--- Directions for this task ---
Report each line of the records below that holds the word "matrix".

--- Exercise input ---
/-- **Soundness of `attachPat`**: if `R` records the connectivity of the named points `p` in `γ₁` — host-side points and the
name `k` of the piece's inner mark `m ∉ V₁` — then `attachPat R i j k (pat3 γ₂ u v m)` records their connectivity in
`γ₁ ∪ γ₂`. [folklore] -/
theorem attachPat_iff (h₁ : ∀ e ∈ (↑E₁ : Set (Sym2 V)), ∀ z ∈ e, z ∈ V₁)
    (h₂ : ∀ e ∈ (↑E₂ : Set (Sym2 V)), ∀ z ∈ e, z ∈ V₂) (hS : V₁ ∩ V₂ ⊆ {u, v}) {m : V} (hm : m ∉ V₁)
    (hmu : m ≠ u) (hmv : m ≠ v)
    (hp : ∀ a, p a ∈ V₂ → p a = u ∨ p a = v ∨ p a = m) {i j k : ι} (hi : p i = u) (hj : p j = v) (hk : p k = m)
    (hR : ∀ a b, R a b = true ↔ (openGraph (↑γ₁ : BondConfig V)).Reachable (p a) (p b))
    (g₁ : γ₁ ⊆ E₁) (g₂ : γ₂ ⊆ E₂) (a b : ι) :
    attachPat R i j k (pat3 γ₂ u v m) a b = true ↔ (openGraph (↑(γ₁ ∪ γ₂) : BondConfig V)).Reachable (p a) (p b) := by
  have hω₁ : (↑γ₁ : Set (Sym2 V)) ⊆ ↑E₁ := Finset.coe_subset.2 g₁
  -- in the host, only `m` itself reaches `m`
  have iso : ∀ x : V, (openGraph (↑γ₁ : BondConfig V)).Reachable x m ↔ x = m := fun x =>
    ⟨fun h => by_contra fun hne => hm (GZGluing.mem_of_reachable_ne h₁ hω₁ h.symm (Ne.symm hne)), fun h => by rw [h]⟩
  have iso' : ∀ x : V, (openGraph (↑γ₁ : BondConfig V)).Reachable m x ↔ x = m := fun x => by
    rw [SimpleGraph.reachable_comm]; exact iso x
  -- host-side points
  have hp' : ∀ c, p c ≠ m → (p c ∈ V₂ → p c = u ∨ p c = v) := fun c hc h => by
    rcases hp c h with h' | h' | h'
    · exact Or.inl h'
    · exact Or.inr h'
    · exact absurd h' hc
  have huV : u ∈ V₂ → u = u ∨ u = v := fun _ => Or.inl rfl
  have hvV : v ∈ V₂ → v = u ∨ v = v := fun _ => Or.inr rfl
  -- symmetric / reflexive atoms of the host connectivity, for the propositional bookkeeping
  have ruu : (openGraph (↑γ₁ : BondConfig V)).Reachable u u := Reachable.refl _
  have rvv : (openGraph (↑γ₁ : BondConfig V)).Reachable v v := Reachable.refl _
  have suv : (openGraph (↑γ₁ : BondConfig V)).Reachable u v ↔ (openGraph (↑γ₁ : BondConfig V)).Reachable v u :=
    SimpleGraph.reachable_comm
  have sbu : (openGraph (↑γ₁ : BondConfig V)).Reachable (p b) u ↔ (openGraph (↑γ₁ : BondConfig V)).Reachable u (p b) :=
    SimpleGraph.reachable_comm
  have sbv : (openGraph (↑γ₁ : BondConfig V)).Reachable (p b) v ↔ (openGraph (↑γ₁ : BondConfig V)).Reachable v (p b) :=
    SimpleGraph.reachable_comm
  unfold attachPat attachBit
  simp only [Bool.or_eq_true, Bool.and_eq_true, hR, hi, hj, hk, pat3_xy_iff, pat3_xs_iff, pat3_ys_iff]
  by_cases ham : p a = m <;> by_cases hbm : p b = m
  · -- both names denote the mark
    rw [ham, hbm]
    simp only [iso, iso', hmu.symm, hmv.symm, true_or, true_iff]
    exact Reachable.refl _
  · -- `p a = m`, `p b` on the host side
    rw [ham, reachable_union_mark_left h₁ h₂ hS (hp' b hbm) hm (Ne.symm hbm) g₁ g₂,
      reachable_union_free h₁ h₂ hS (hp' b hbm) huV g₁ g₂, reachable_union_free h₁ h₂ hS (hp' b hbm) hvV g₁ g₂]
    simp only [iso, iso', hmu.symm, hmv.symm, hbm, true_and, and_true, false_and, and_false, or_false, false_or, ruu, rvv]
    rw [sbu, sbv, suv]
    exact attach_prop_mark' _ _ _ _ _ _
  · -- `p a` on the host side, `p b = m`
    rw [hbm, reachable_union_mark h₁ h₂ hS (hp' a ham) hm (Ne.symm ham) g₁ g₂,
      reachable_union_free h₁ h₂ hS (hp' a ham) huV g₁ g₂, reachable_union_free h₁ h₂ hS (hp' a ham) hvV g₁ g₂]
    simp only [iso, hmu.symm, hmv.symm, ham, true_and, and_true, and_false, or_false, false_or, ruu, rvv]
    rw [suv]
    exact attach_prop_mark _ _ _ _ _ _
  · -- both on the host side
    rw [reachable_union_free h₁ h₂ hS (hp' a ham) (hp' b hbm) g₁ g₂]
    simp only [iso, iso', ham, hbm, false_and, or_false]
    exact attach_prop_host _ _ _ _ _ _

end Attach

/-! ### The attachment step under a sum over configurations (Fubini + the step) -/

section Sum

variable {ι : Type*}

/-- **Connectivity matrix** of the named points `p` in the configuration `γ`: `cmat p γ a b = 1{p a ↔ p b in γ}`. [folklore] -/
noncomputable def cmat (p : ι → V) (γ : Finset (Sym2 V)) : ι → ι → Bool := fun a b => conn γ (p a) (p b)

/-- Entries of the connectivity matrix. [folklore] -/
theorem cmat_iff (p : ι → V) (γ : Finset (Sym2 V)) (a b : ι) :
    cmat p γ a b = true ↔ (openGraph (↑γ : BondConfig V)).Reachable (p a) (p b) := conn_iff γ (p a) (p b)

/-- The EDGELESS host: the connectivity matrix of the empty configuration is the equality pattern of the names. [folklore] -/
theorem cmat_empty (p : ι → V) : cmat p ∅ = fun a b => decide (p a = p b) := by
  funext a b
  rw [← Bool.coe_iff_coe, cmat_iff, decide_eq_true_iff]
  have : openGraph (↑(∅ : Finset (Sym2 V)) : BondConfig V) = ⊥ := by rw [Finset.coe_empty, openGraph, fromEdgeSet_empty]
  rw [this, reachable_bot]

/-- **Reading the three-mark pattern off the matrix**: `pat3 γ x y s` from the entries at the names of `x, y, s`. [folklore] -/
theorem pat3_eq_ofBits_cmat (p : ι → V) (γ : Finset (Sym2 V)) {ix iy is : ι} {x y s : V} (hx : p ix = x) (hy : p iy = y)
    (hs : p is = s) : pat3 γ x y s = Pat3.ofBits (cmat p γ ix iy) (cmat p γ ix is) (cmat p γ iy is) := by
  rw [pat3_eq_ofBits]; unfold cmat; rw [hx, hy, hs]

variable {E₁ E₂ : Finset (Sym2 V)} {V₁ V₂ : Set V} {u v : V} {p : ι → V}

/-- **One marked piece, matrices**: the connectivity matrix of `γ₁ ∪ γ₂` is `attachPat` of that of `γ₁`. [folklore] -/
theorem cmat_union_eq_attachPat (h₁ : ∀ e ∈ (↑E₁ : Set (Sym2 V)), ∀ z ∈ e, z ∈ V₁)
    (h₂ : ∀ e ∈ (↑E₂ : Set (Sym2 V)), ∀ z ∈ e, z ∈ V₂) (hS : V₁ ∩ V₂ ⊆ {u, v}) {m : V} (hm : m ∉ V₁) (hmu : m ≠ u)
    (hmv : m ≠ v) (hp : ∀ a, p a ∈ V₂ → p a = u ∨ p a = v ∨ p a = m) {i j k : ι} (hi : p i = u) (hj : p j = v)
    (hk : p k = m) {γ₁ γ₂ : Finset (Sym2 V)} (g₁ : γ₁ ⊆ E₁) (g₂ : γ₂ ⊆ E₂) :
    cmat p (γ₁ ∪ γ₂) = attachPat (cmat p γ₁) i j k (pat3 γ₂ u v m) := by
  funext a b
  rw [← Bool.coe_iff_coe, cmat_iff, attachPat_iff h₁ h₂ hS hm hmu hmv hp hi hj hk (cmat_iff p _) g₁ g₂ a b]

/-- **One unmarked piece, matrices**: the connectivity matrix of `γ₁ ∪ γ₂` is `attachBit` of that of `γ₁`. [folklore] -/
theorem cmat_union_eq_attachBit (h₁ : ∀ e ∈ (↑E₁ : Set (Sym2 V)), ∀ z ∈ e, z ∈ V₁)
    (h₂ : ∀ e ∈ (↑E₂ : Set (Sym2 V)), ∀ z ∈ e, z ∈ V₂) (hS : V₁ ∩ V₂ ⊆ {u, v})
    (hp : ∀ a, p a ∈ V₂ → p a = u ∨ p a = v) {i j : ι} (hi : p i = u) (hj : p j = v)
    {γ₁ γ₂ : Finset (Sym2 V)} (g₁ : γ₁ ⊆ E₁) (g₂ : γ₂ ⊆ E₂) :
    cmat p (γ₁ ∪ γ₂) = attachBit (cmat p γ₁) i j (conn γ₂ u v) := by
  funext a b
  rw [← Bool.coe_iff_coe, cmat_iff, attachBit_iff h₁ h₂ hS hp hi hj (cmat_iff p _) g₁ g₂ a b]

variable [Fintype V]

/-- **THE ATTACHMENT STEP UNDER THE CONFIGURATION SUM (marked piece).**  For ANY summand `g` reading the level and the two
connectivity matrices (configuration / complement) of the named points: the sum over the configurations of `E₁ ∪ E₂` is the
double sum over host and piece configurations, the matrices glued by `FK.attachPat` with the piece's patterns and the level
corrected by `1{u ↔ v on both sides}` twice (fk-2's `FK.apExp_parallel`).  Peeling the pieces of a shape one by one down to the
edgeless host (`FK.cmat_empty`) computes every skeleton-gluing coefficient table of census g39 §4. [folklore] -/
theorem sum_attachPat {β : Type*} [AddCommMonoid β] (hd : Disjoint E₁ E₂)
    (h₁ : ∀ e ∈ (↑E₁ : Set (Sym2 V)), ∀ z ∈ e, z ∈ V₁) (h₂ : ∀ e ∈ (↑E₂ : Set (Sym2 V)), ∀ z ∈ e, z ∈ V₂)
    (hS : V₁ ∩ V₂ ⊆ {u, v}) (huv : u ≠ v) {m : V} (hm : m ∉ V₁) (hmu : m ≠ u) (hmv : m ≠ v)
    (hp : ∀ a, p a ∈ V₂ → p a = u ∨ p a = v ∨ p a = m) {i j k : ι} (hi : p i = u) (hj : p j = v) (hk : p k = m)
    (s₀ : ℕ) (g : ℕ → (ι → ι → Bool) → (ι → ι → Bool) → β) :
    ∑ γ ∈ (E₁ ∪ E₂).powerset, g (apExp (E₁ ∪ E₂) γ + 2 * Fintype.card V + s₀) (cmat p γ) (cmat p ((E₁ ∪ E₂) \ γ)) =
      ∑ γ₁ ∈ E₁.powerset, ∑ γ₂ ∈ E₂.powerset,
        g (apExp E₁ γ₁ + apExp E₂ γ₂ + (if cmat p γ₁ i j && (pat3 γ₂ u v m).xy then 1 else 0) +
            (if cmat p (E₁ \ γ₁) i j && (pat3 (E₂ \ γ₂) u v m).xy then 1 else 0) + s₀)
          (attachPat (cmat p γ₁) i j k (pat3 γ₂ u v m)) (attachPat (cmat p (E₁ \ γ₁)) i j k (pat3 (E₂ \ γ₂) u v m)) := by
  rw [sum_powerset_union_disj hd]
  refine Finset.sum_congr rfl fun γ₁ hγ₁ => Finset.sum_congr rfl fun γ₂ hγ₂ => ?_
  have g₁ := Finset.mem_powerset.1 hγ₁
  have g₂ := Finset.mem_powerset.1 hγ₂
  -- matrices
  have mA : ∀ {δ₁ δ₂ : Finset (Sym2 V)}, δ₁ ⊆ E₁ → δ₂ ⊆ E₂ →
      cmat p (δ₁ ∪ δ₂) = attachPat (cmat p δ₁) i j k (pat3 δ₂ u v m) := fun d₁ d₂ =>
    cmat_union_eq_attachPat h₁ h₂ hS hm hmu hmv hp hi hj hk d₁ d₂
  -- levels
  have e := apExp_parallel hd h₁ h₂ hS huv le_rfl le_rfl g₁ g₂
  rw [ite_prop_eq_ite_bool
      (p := (openGraph (↑γ₁ : BondConfig V)).Reachable u v ∧ (openGraph (↑γ₂ : BondConfig V)).Reachable u v)
      (bb := cmat p γ₁ i j && (pat3 γ₂ u v m).xy) (by rw [Bool.and_eq_true, cmat_iff, pat3_xy_iff, hi, hj]),
    ite_prop_eq_ite_bool
      (p := (openGraph (↑(E₁ \ γ₁) : BondConfig V)).Reachable u v ∧ (openGraph (↑(E₂ \ γ₂) : BondConfig V)).Reachable u v)
      (bb := cmat p (E₁ \ γ₁) i j && (pat3 (E₂ \ γ₂) u v m).xy)
      (by rw [Bool.and_eq_true, cmat_iff, pat3_xy_iff, hi, hj])] at e
  rw [union_sdiff_union hd g₁ g₂, mA g₁ g₂, mA Finset.sdiff_subset Finset.sdiff_subset, e]
  congr 1
  ac_rfl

--- Solution ---
/-- **Connectivity matrix** of the named points `p` in the configuration `γ`: `cmat p γ a b = 1{p a ↔ p b in γ}`. [folklore] -/
/-- Entries of the connectivity matrix. [folklore] -/
/-- The EDGELESS host: the connectivity matrix of the empty configuration is the equality pattern of the names. [folklore] -/
/-- **Reading the three-mark pattern off the matrix**: `pat3 γ x y s` from the entries at the names of `x, y, s`. [folklore] -/
/-- **One marked piece, matrices**: the connectivity matrix of `γ₁ ∪ γ₂` is `attachPat` of that of `γ₁`. [folklore] -/
/-- **One unmarked piece, matrices**: the connectivity matrix of `γ₁ ∪ γ₂` is `attachBit` of that of `γ₁`. [folklore] -/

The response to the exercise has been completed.